This could be fixed with multiple ready checks from the controller side. For example if the operator can not promote the pod to primary and is going into the timeout (300s), let the controller check for a Ready state. If not, select one other Ready-pod to be promoted. This could prevent the blocking state.
I hope my feedback is helpful to you :)
Thank you for sharing this. It is very helpful.
I am going to write a fix for this issue this Friday and perhaps I could have a fix ready by the end of April.
The most challenging part is to be able to consistently reproduce this issue so that I could write an automatised a test which reproduces this issue and then I write a fix which allows the test to pass.
We solved the problem in a non-operator-friendly-way, but it's working.
That is largely the methods I have had to take. Which is why I made this ticket. I was hoping for a way to work with the operator instead of against it.
- There's the way you mentioned
- backup and restore is also an option but we did not have backups at the time and there's a decent amount that goes into teaching people, getting the required software, where to store them etc.

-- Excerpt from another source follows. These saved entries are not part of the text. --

import Summits.RiemannHypothesis.RiemannHypothesis.Theorems.PfPersistenceEdgeLawDini
import Summits.RiemannHypothesis.RiemannHypothesis.Theorems.PfPersistenceEdgeLawDialSpace
import HarnessLib

/-!
# The prime-entry corner of the window bottom (the kink law, Dini form) — RH-free helper

pub-rhpf (mechanism / rigidity campaign; **no RH claims**), theory-1 gen 5, THEORY-EDGE-5 §2.4.

The campaign's KINK LAW (PF.md §5.8/§14.2, Galerkin level, by finite-dimensional Hellmann–Feynman;
DATA THEORY-2.md §3): at a window `a = ½ log n` at which the prime-power lag `log n` ENTERS the
window, the Galerkin bottom `ε₁^N` has a concave corner `ε₁^N'(a⁻) − ε₁^N'(a⁺) = 4 Λ(n) n^{-1/2} θ_N²`.

This file proves the SCHEMA-LEVEL form of that law for EVERY windowed form `W : WindowForm`
(`PfPersistenceEdgeLawUniversal`), from the Dini edge law (`PfPersistenceEdgeLawDini`) and the
kinematics of an entering lag, with the two regularity inputs as NAMED HYPOTHESES:

* §1 kinematics [folklore]: for `u ∈ L²` vanishing on `|x| ≥ a`, the increment of the dilate
  `weilDilate η u` at the lag `2a` (the support diameter) is the constant `2‖u‖²` for `η ≥ 0`
  (compression: the lag stays outside), so its RIGHT `η`-derivative at `0` is `0`
  (`hasDerivWithinAt_weilIncrement_weilDilate_diam_Ioi`); if `t ↦ D_t(u)` has a LEFT derivative
  `D'` at `t = 2a`, its LEFT `η`-derivative at `0` is `2a·D'` (expansion: the lag moves inside;
  `hasDerivWithinAt_weilIncrement_weilDilate_diam_Iio`).
* §2 the corner over `WindowForm` [folklore: Kato VII §6.5 one-sided derivatives + the kinematics]:
  if the profile of a ground state `u` of a dilation-covariant window `a` MINUS `c·D_{2a}(u_η)` is
  differentiable at `0` with derivative `Vr` (the "regular part": every other term of the form),
  then `D₋ε(a) ≥ −Vr/a` and `D⁺ε(a) ≤ −Vr/a − 2c·D'` (`WindowForm.corner_of_entering_lag`); with
  one-sided derivatives `e₋, e₊` of the bottom, `e₋ − e₊ ≥ 2c·D'` (`WindowForm.corner_gap`); and
  `c·D' > 0` forces a corner (`WindowForm.not_differentiableAt_energy_of_entering_lag`).
* §3 instances: every real weight table (`tableWindowForm`, the coefficient `c` free — for the
  table `w` and `2a = log n₀` the natural choice is `c = w n₀`), and ζ (`weilWindowForm`).

For a state continuous up to the edges with edge values `θ₊ = u(a⁻)`, `θ₋ = u(−a⁺)` one has
`D' = 2 θ₊θ₋` [DERIVED, not proved here], which gives the campaign's constant `4 w(n₀) θ₊θ₋`.
Nothing here reads the arithmetic of the weights: the corner EXISTS for every windowed form with an
atom at the entering lag; only its SIZE `2c·D'` carries the weight. No RH content.

References: T. Kato, Perturbation Theory for Linear Operators (1966), II §6.4, VII §4.6, §6.5
(one-sided derivatives of eigenvalues; forms with varying domain); E. Bombieri, Remarks on Weil's
quadratic functional in the theory of prime numbers I, Rend. Mat. Acc. Lincei (9) 11 (2000)
183–233, §4 (the dilation); the kink law at the Galerkin level: campaign notes PF.md §14.2 (DATA).
-/

set_option linter.dupNamespace false

noncomputable section

open MeasureTheory Set Filter
open scoped Topology

namespace Summit.RiemannHypothesis.RiemannHypothesis.Theorems.PfPersistence

open Literature.NumberTheory.LFunctions
open Summit.RiemannHypothesis.RiemannHypothesis.Theorems.WeilWindowFlowWindowLipschitz

/-! ## §1 Kinematics of an entering lag -/

/-- Compression keeps the diameter lag outside: for `u ∈ L²` vanishing on `|x| ≥ a` (`a ≥ 0`) and
`η ≥ 0`, `D_{2a}(u_η) = D_{(1+η)2a}(u) = 2‖u‖²`. [folklore] -/
theorem weilIncrement_weilDilate_diam_of_nonneg {u : ℝ → ℂ} {a η : ℝ} (hu : MemLp u 2)
    (hus : ∀ x, a ≤ |x| → u x = 0) (ha : 0 ≤ a) (hη : 0 ≤ η) :
    weilIncrement (weilDilate η u) (2 * a) = 2 * ∫ x, ‖u x‖ ^ 2 := by
  rw [weilIncrement_weilDilate u (by linarith) (2 * a)]
  exact stub_localizedCut_weilIncrement_eq_two_mul hu hus (by nlinarith)

/-- The RIGHT `η`-derivative at `0` of the diameter increment along the dilation orbit is `0`.
[folklore] -/
theorem hasDerivWithinAt_weilIncrement_weilDilate_diam_Ioi {u : ℝ → ℂ} {a : ℝ} (hu : MemLp u 2)
    (hus : ∀ x, a ≤ |x| → u x = 0) (ha : 0 ≤ a) :
    HasDerivWithinAt (fun η : ℝ ↦ weilIncrement (weilDilate η u) (2 * a)) 0 (Ioi 0) 0 := by
  refine (hasDerivWithinAt_const (0 : ℝ) (Ioi (0 : ℝ)) (2 * ∫ x, ‖u x‖ ^ 2)).congr_of_eventuallyEq
    ?_ ?_
  · filter_upwards [self_mem_nhdsWithin] with η hη
    exact weilIncrement_weilDilate_diam_of_nonneg hu hus ha (le_of_lt hη)
  · exact weilIncrement_weilDilate_diam_of_nonneg hu hus ha le_rfl

/-- The LEFT `η`-derivative at `0` of the diameter increment along the dilation orbit is `2a·D'`,
where `D'` is the left derivative of `t ↦ D_t(u)` at the diameter `t = 2a` (`a > 0`; chain rule on
`D_{2a}(u_η) = D_{(1+η)2a}(u)`, `η ↦ (1+η)2a` maps `η < 0` into `t < 2a`). [folklore] -/
theorem hasDerivWithinAt_weilIncrement_weilDilate_diam_Iio {u : ℝ → ℂ} {a D' : ℝ} (ha : 0 < a)
    (hD : HasDerivWithinAt (weilIncrement u) D' (Iio (2 * a)) (2 * a)) :
    HasDerivWithinAt (fun η : ℝ ↦ weilIncrement (weilDilate η u) (2 * a)) (2 * a * D') (Iio 0) 0 := by
  have hlin : HasDerivWithinAt (fun η : ℝ ↦ (1 + η) * (2 * a)) (2 * a) (Iio 0) 0 := by
    have h : HasDerivAt (fun η : ℝ ↦ (1 + η) * (2 * a)) (1 * (2 * a)) 0 :=
      ((hasDerivAt_id (0 : ℝ)).const_add 1).mul_const (2 * a)
    rw [one_mul] at h
    exact h.hasDerivWithinAt
  have hmaps : MapsTo (fun η : ℝ ↦ (1 + η) * (2 * a)) (Iio 0) (Iio (2 * a)) := by
    intro η hη
    simp only [mem_Iio] at hη ⊢
    nlinarith
  have hcomp : HasDerivWithinAt (weilIncrement u ∘ fun η : ℝ ↦ (1 + η) * (2 * a)) (D' * (2 * a))
      (Iio 0) 0 :=
    hD.comp_of_eq (0 : ℝ) hlin hmaps (by simp)
  have hcomp' : HasDerivWithinAt (weilIncrement u ∘ fun η : ℝ ↦ (1 + η) * (2 * a)) (2 * a * D')
      (Iio 0) 0 := by
    rw [mul_comm (2 * a) D']
    exact hcomp
  refine hcomp'.congr_of_eventuallyEq ?_ ?_
  · have h1 : Ioi (-1 : ℝ) ∈ 𝓝[Iio 0] (0 : ℝ) :=
      mem_nhdsWithin_of_mem_nhds (Ioi_mem_nhds (by norm_num))
    filter_upwards [h1] with η hη
    exact weilIncrement_weilDilate u hη (2 * a)
  · simp only [Function.comp]
    exact weilIncrement_weilDilate u (by norm_num) (2 * a)

/-! ## §2 The corner over the interface `WindowForm` -/

namespace WindowForm

variable {W : WindowForm}

/-- One-sided profile derivatives at an entering lag: if the profile MINUS `c · D_{2a}(u_η)` (the
regular part) has derivative `Vr` at `0`, the profile has RIGHT derivative `Vr` and LEFT derivative
`Vr + c·(2a·D')` at `0`. [folklore] -/
theorem hasDerivWithinAt_profile_of_entering_lag {a : ℝ} {u : ℝ → ℂ} (ha : 0 < a)
    (hu2 : MemLp u 2) (hus : ∀ x, a ≤ |x| → u x = 0) {c Vr D' : ℝ}
    (hR : HasDerivAt (fun η ↦ W.profile u η - c * weilIncrement (weilDilate η u) (2 * a)) Vr 0)
    (hD : HasDerivWithinAt (weilIncrement u) D' (Iio (2 * a)) (2 * a)) :
    HasDerivWithinAt (W.profile u) Vr (Ioi 0) 0 ∧
      HasDerivWithinAt (W.profile u) (Vr + c * (2 * a * D')) (Iio 0) 0 := by
  constructor
  · have h := hR.hasDerivWithinAt.add
      ((hasDerivWithinAt_weilIncrement_weilDilate_diam_Ioi hu2 hus ha.le).const_mul c)
    rw [mul_zero, add_zero] at h
    exact h.congr_of_eventuallyEq
      (Eventually.of_forall fun η ↦ by simp only [Pi.add_apply, sub_add_cancel])
      (by simp only [Pi.add_apply, sub_add_cancel])
  · have h := hR.hasDerivWithinAt.add
      ((hasDerivWithinAt_weilIncrement_weilDilate_diam_Iio ha hD).const_mul c)
    exact h.congr_of_eventuallyEq
      (Eventually.of_forall fun η ↦ by simp only [Pi.add_apply, sub_add_cancel])
      (by simp only [Pi.add_apply, sub_add_cancel])

/-- **THE CORNER AT AN ENTERING LAG (Dini form), for every windowed form.** For a ground state `u`
(`∈ L²`, vanishing on `|x| ≥ a`) of a dilation-covariant window `a > 0` whose profile minus
`c·D_{2a}(u_η)` has derivative `Vr` at `0`, and whose increment has left derivative `D'` at the
diameter: every left slope of the bottom near `a` exceeds `−Vr/a` and every right slope lies below
`−Vr/a − 2c·D'` (up to any margin). [folklore: Kato VII §6.5 + PF §14.2 (the kink law, Galerkin)] -/
theorem corner_of_entering_lag {a : ℝ} {u : ℝ → ℂ} (ha : 0 < a) (hcov : W.DilationCovariantAt a)
    (hu : W.IsGround a u) (hu2 : MemLp u 2) (hus : ∀ x, a ≤ |x| → u x = 0) {c Vr D' : ℝ}
    (hR : HasDerivAt (fun η ↦ W.profile u η - c * weilIncrement (weilDilate η u) (2 * a)) Vr 0)
    (hD : HasDerivWithinAt (weilIncrement u) D' (Iio (2 * a)) (2 * a)) :
    (∀ s : ℝ, s < -Vr / a → ∀ᶠ b in 𝓝[<] a, s < slope W.energy a b) ∧
      (∀ s : ℝ, -Vr / a - 2 * c * D' < s → ∀ᶠ b in 𝓝[>] a, slope W.energy a b < s) := by
  obtain ⟨hP, hM⟩ := hasDerivWithinAt_profile_of_entering_lag ha hu2 hus hR hD
  refine ⟨fun s hs ↦ lt_slope_energy_eventually_left ha hcov hu hP hs, fun s hs ↦ ?_⟩
  refine slope_energy_lt_eventually_right ha hcov hu hM ?_
  have e : -(Vr + c * (2 * a * D')) / a = -Vr / a - 2 * c * D' := by
    field_simp
    ring
  rw [e]
  exact hs

/-- **The corner gap.** With one-sided derivatives `e₋` (left) and `e₊` (right) of the bottom at the
entering window: `e₋ − e₊ ≥ 2c·D'`. [folklore: Kato VII §6.5 + PF §14.2] -/
theorem corner_gap {a : ℝ} {u : ℝ → ℂ} (ha : 0 < a) (hcov : W.DilationCovariantAt a)
    (hu : W.IsGround a u) (hu2 : MemLp u 2) (hus : ∀ x, a ≤ |x| → u x = 0) {c Vr D' : ℝ}
    (hR : HasDerivAt (fun η ↦ W.profile u η - c * weilIncrement (weilDilate η u) (2 * a)) Vr 0)
    (hD : HasDerivWithinAt (weilIncrement u) D' (Iio (2 * a)) (2 * a)) {em ep : ℝ}
    (hem : HasDerivWithinAt W.energy em (Iio a) a) (hep : HasDerivWithinAt W.energy ep (Ioi a) a) :
    2 * c * D' ≤ em - ep := by
  obtain ⟨hP, hM⟩ := hasDerivWithinAt_profile_of_entering_lag ha hu2 hus hR hD
  have h1 : -Vr / a ≤ em := neg_div_le_of_hasDerivWithinAt_energy_Iio ha hcov hu hP hem
  have h2 : ep ≤ -(Vr + c * (2 * a * D')) / a :=
    le_neg_div_of_hasDerivWithinAt_energy_Ioi ha hcov hu hM hep
  have e : -(Vr + c * (2 * a * D')) / a = -Vr / a - 2 * c * D' := by
    field_simp
    ring
  rw [e] at h2
  linarith

/-- **A positive atom at an entering lag with `D' > 0` forces a corner of the bottom.**
[folklore: Kato VII §6.5 + PF §14.2] -/
theorem not_differentiableAt_energy_of_entering_lag {a : ℝ} {u : ℝ → ℂ} (ha : 0 < a)
    (hcov : W.DilationCovariantAt a) (hu : W.IsGround a u) (hu2 : MemLp u 2)
    (hus : ∀ x, a ≤ |x| → u x = 0) {c Vr D' : ℝ}
    (hR : HasDerivAt (fun η ↦ W.profile u η - c * weilIncrement (weilDilate η u) (2 * a)) Vr 0)
    (hD : HasDerivWithinAt (weilIncrement u) D' (Iio (2 * a)) (2 * a)) (hpos : 0 < c * D') :
    ¬ DifferentiableAt ℝ W.energy a := by
  intro hd
  have h := corner_gap ha hcov hu hu2 hus hR hD hd.hasDerivAt.hasDerivWithinAt
    hd.hasDerivAt.hasDerivWithinAt
  linarith

end WindowForm

/-! ## §3 Instances: every real weight table, and ζ -/

/-- **The corner for the windowed form of every real weight table** (`tableWindowForm A w`, window
`a ≤ A`; the natural coefficient at `2a = log n₀` is `c = w n₀`, but `c` is free: the hypothesis
`hR` says which regular part is differentiable). [folklore: Kato VII §6.5 + PF §14.2] -/
theorem corner_tableEnergy_of_entering_lag {A a : ℝ} (w : ℕ → ℝ) {u : ℝ → ℂ} (haA : a ≤ A)
    (hu : (tableWindowForm A w).IsGround a u) {c Vr D' : ℝ}
    (hR : HasDerivAt (fun η ↦ tableClosedForm (2 * A) w (weilDilate η u) -
      c * weilIncrement (weilDilate η u) (2 * a)) Vr 0)
    (hD : HasDerivWithinAt (weilIncrement u) D' (Iio (2 * a)) (2 * a)) :
    (∀ s : ℝ, s < -Vr / a → ∀ᶠ b in 𝓝[<] a, s < slope (tableEnergy w) a b) ∧
      (∀ s : ℝ, -Vr / a - 2 * c * D' < s → ∀ᶠ b in 𝓝[>] a, slope (tableEnergy w) a b < s) := by
  have hadm : weilAdm A a u := hu.1
  obtain ⟨ha, -, hu2, hus, -, -⟩ := hadm
  exact WindowForm.corner_of_entering_lag (W := tableWindowForm A w) ha
    (tableWindowForm_dilationCovariantAt w haA) hu hu2 hus hR hD

/-- The corner gap for every real weight table: one-sided derivatives `e₋, e₊` of `tableEnergy w`
at the entering window satisfy `e₋ − e₊ ≥ 2c·D'`. [folklore: Kato VII §6.5 + PF §14.2] -/
theorem corner_gap_tableEnergy {A a : ℝ} (w : ℕ → ℝ) {u : ℝ → ℂ} (haA : a ≤ A)
    (hu : (tableWindowForm A w).IsGround a u) {c Vr D' : ℝ}
    (hR : HasDerivAt (fun η ↦ tableClosedForm (2 * A) w (weilDilate η u) -
      c * weilIncrement (weilDilate η u) (2 * a)) Vr 0)
    (hD : HasDerivWithinAt (weilIncrement u) D' (Iio (2 * a)) (2 * a)) {em ep : ℝ}
    (hem : HasDerivWithinAt (tableEnergy w) em (Iio a) a)
    (hep : HasDerivWithinAt (tableEnergy w) ep (Ioi a) a) : 2 * c * D' ≤ em - ep := by
  have hadm : weilAdm A a u := hu.1
  obtain ⟨ha, -, hu2, hus, -, -⟩ := hadm
  exact WindowForm.corner_gap (W := tableWindowForm A w) ha
    (tableWindowForm_dilationCovariantAt w haA) hu hu2 hus hR hD hem hep

/-- **The corner for ζ's bottom `weilGroundEnergy`** at an entering window, for a Weil ground
state `u` of the window `a` (through its open-window truncation `ũ = weilTrunc a u`, which vanishes
at every `|x| ≥ a`): hypotheses = differentiability of the regular part of the dilation profile of
`ũ` and a left lag-derivative `D'` of `t ↦ D_t(ũ)` at the diameter. [folklore: Kato VII §6.5 + PF §14.2] -/
theorem corner_weilGroundEnergy_of_entering_lag {a : ℝ} {u : ℝ → ℂ} (hu : IsWeilGroundState a u)
    {c Vr D' : ℝ}
    (hR : HasDerivAt (fun η ↦ weilDilationProfile a u η -
      c * weilIncrement (weilDilate η (weilTrunc a u)) (2 * a)) Vr 0)
    (hD : HasDerivWithinAt (weilIncrement (weilTrunc a u)) D' (Iio (2 * a)) (2 * a)) :
    (∀ s : ℝ, s < -Vr / a → ∀ᶠ b in 𝓝[<] a, s < slope weilGroundEnergy a b) ∧
      (∀ s : ℝ, -Vr / a - 2 * c * D' < s → ∀ᶠ b in 𝓝[>] a, slope weilGroundEnergy a b < s) := by
  have ha : 0 < a := hu.pos
  have hg := isGround_weilWindowForm hu le_rfl
  have hu2 : MemLp (weilTrunc a u) 2 := (isWeilGroundState_weilTrunc hu).memLp
  have hus : ∀ x, a ≤ |x| → weilTrunc a u x = 0 := fun x hx ↦ weilTrunc_eq_zero u hx
  rw [← weilWindowForm_profile] at hR
  exact WindowForm.corner_of_entering_lag (W := weilWindowForm a) ha
    (weilWindowForm_dilationCovariantAt le_rfl) hg hu2 hus hR hD

/-- The corner gap for ζ: one-sided derivatives `e₋, e₊` of `weilGroundEnergy` at the entering
window satisfy `e₋ − e₊ ≥ 2c·D'`; in particular `c·D' > 0` forces a corner.
[folklore: Kato VII §6.5 + PF §14.2] -/
theorem corner_gap_weilGroundEnergy {a : ℝ} {u : ℝ → ℂ} (hu : IsWeilGroundState a u)
    {c Vr D' : ℝ}
    (hR : HasDerivAt (fun η ↦ weilDilationProfile a u η -
      c * weilIncrement (weilDilate η (weilTrunc a u)) (2 * a)) Vr 0)
    (hD : HasDerivWithinAt (weilIncrement (weilTrunc a u)) D' (Iio (2 * a)) (2 * a)) {em ep : ℝ}
    (hem : HasDerivWithinAt weilGroundEnergy em (Iio a) a)
    (hep : HasDerivWithinAt weilGroundEnergy ep (Ioi a) a) : 2 * c * D' ≤ em - ep := by
  have ha : 0 < a := hu.pos
  have hg := isGround_weilWindowForm hu le_rfl
  have hu2 : MemLp (weilTrunc a u) 2 := (isWeilGroundState_weilTrunc hu).memLp
  have hus : ∀ x, a ≤ |x| → weilTrunc a u x = 0 := fun x hx ↦ weilTrunc_eq_zero u hx
  rw [← weilWindowForm_profile] at hR
  exact WindowForm.corner_gap (W := weilWindowForm a) ha (weilWindowForm_dilationCovariantAt le_rfl)
    hg hu2 hus hR hD hem hep

end Summit.RiemannHypothesis.RiemannHypothesis.Theorems.PfPersistence

end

- I can also log onto our NFS and wipe out the bad timelines so the pod starts but has bad data. As stated I know I have a good replica but once the bad primary is restored Kubegres takes over handling the cluster again so I just delete the stateful sets that have bad data and Kubegres will promote the good replica to be a primary and create two new replicas. It won't do that while it has any pods with problems though which is why I have to bring the old primary up even if it has bad data.
- I can swap the PVs backing the databases behind the scenes and just spin up a new cluster then re-attach the good PV to it
So far option 3 has been the easiest. Most of the time the scenario is an SA forgot to put the cluster into maintenance mode. So we don't really know what went wrong, just that the cluster is not happy. We do know we have a good Replica with good data we want to use, but Kubegres just won't promote it until everything is happy and dandy again.
If I had to personally recommend an approach I'd probably add a forcePromote option to the promotePod hook. Either a complete new key or make it a json object that takes the podName and force keys. Really doesn't matter to me how.
But basically a way to tell it to forget about the current blocker and just promote a pod to be the primary, then it can either delete the bad ones or let the user know (via documentation or logs I guess) to delete the bad ones. Then kubegres from what I have seen will spin up new good replicas connected to that primary it just promoted.
Any word on this?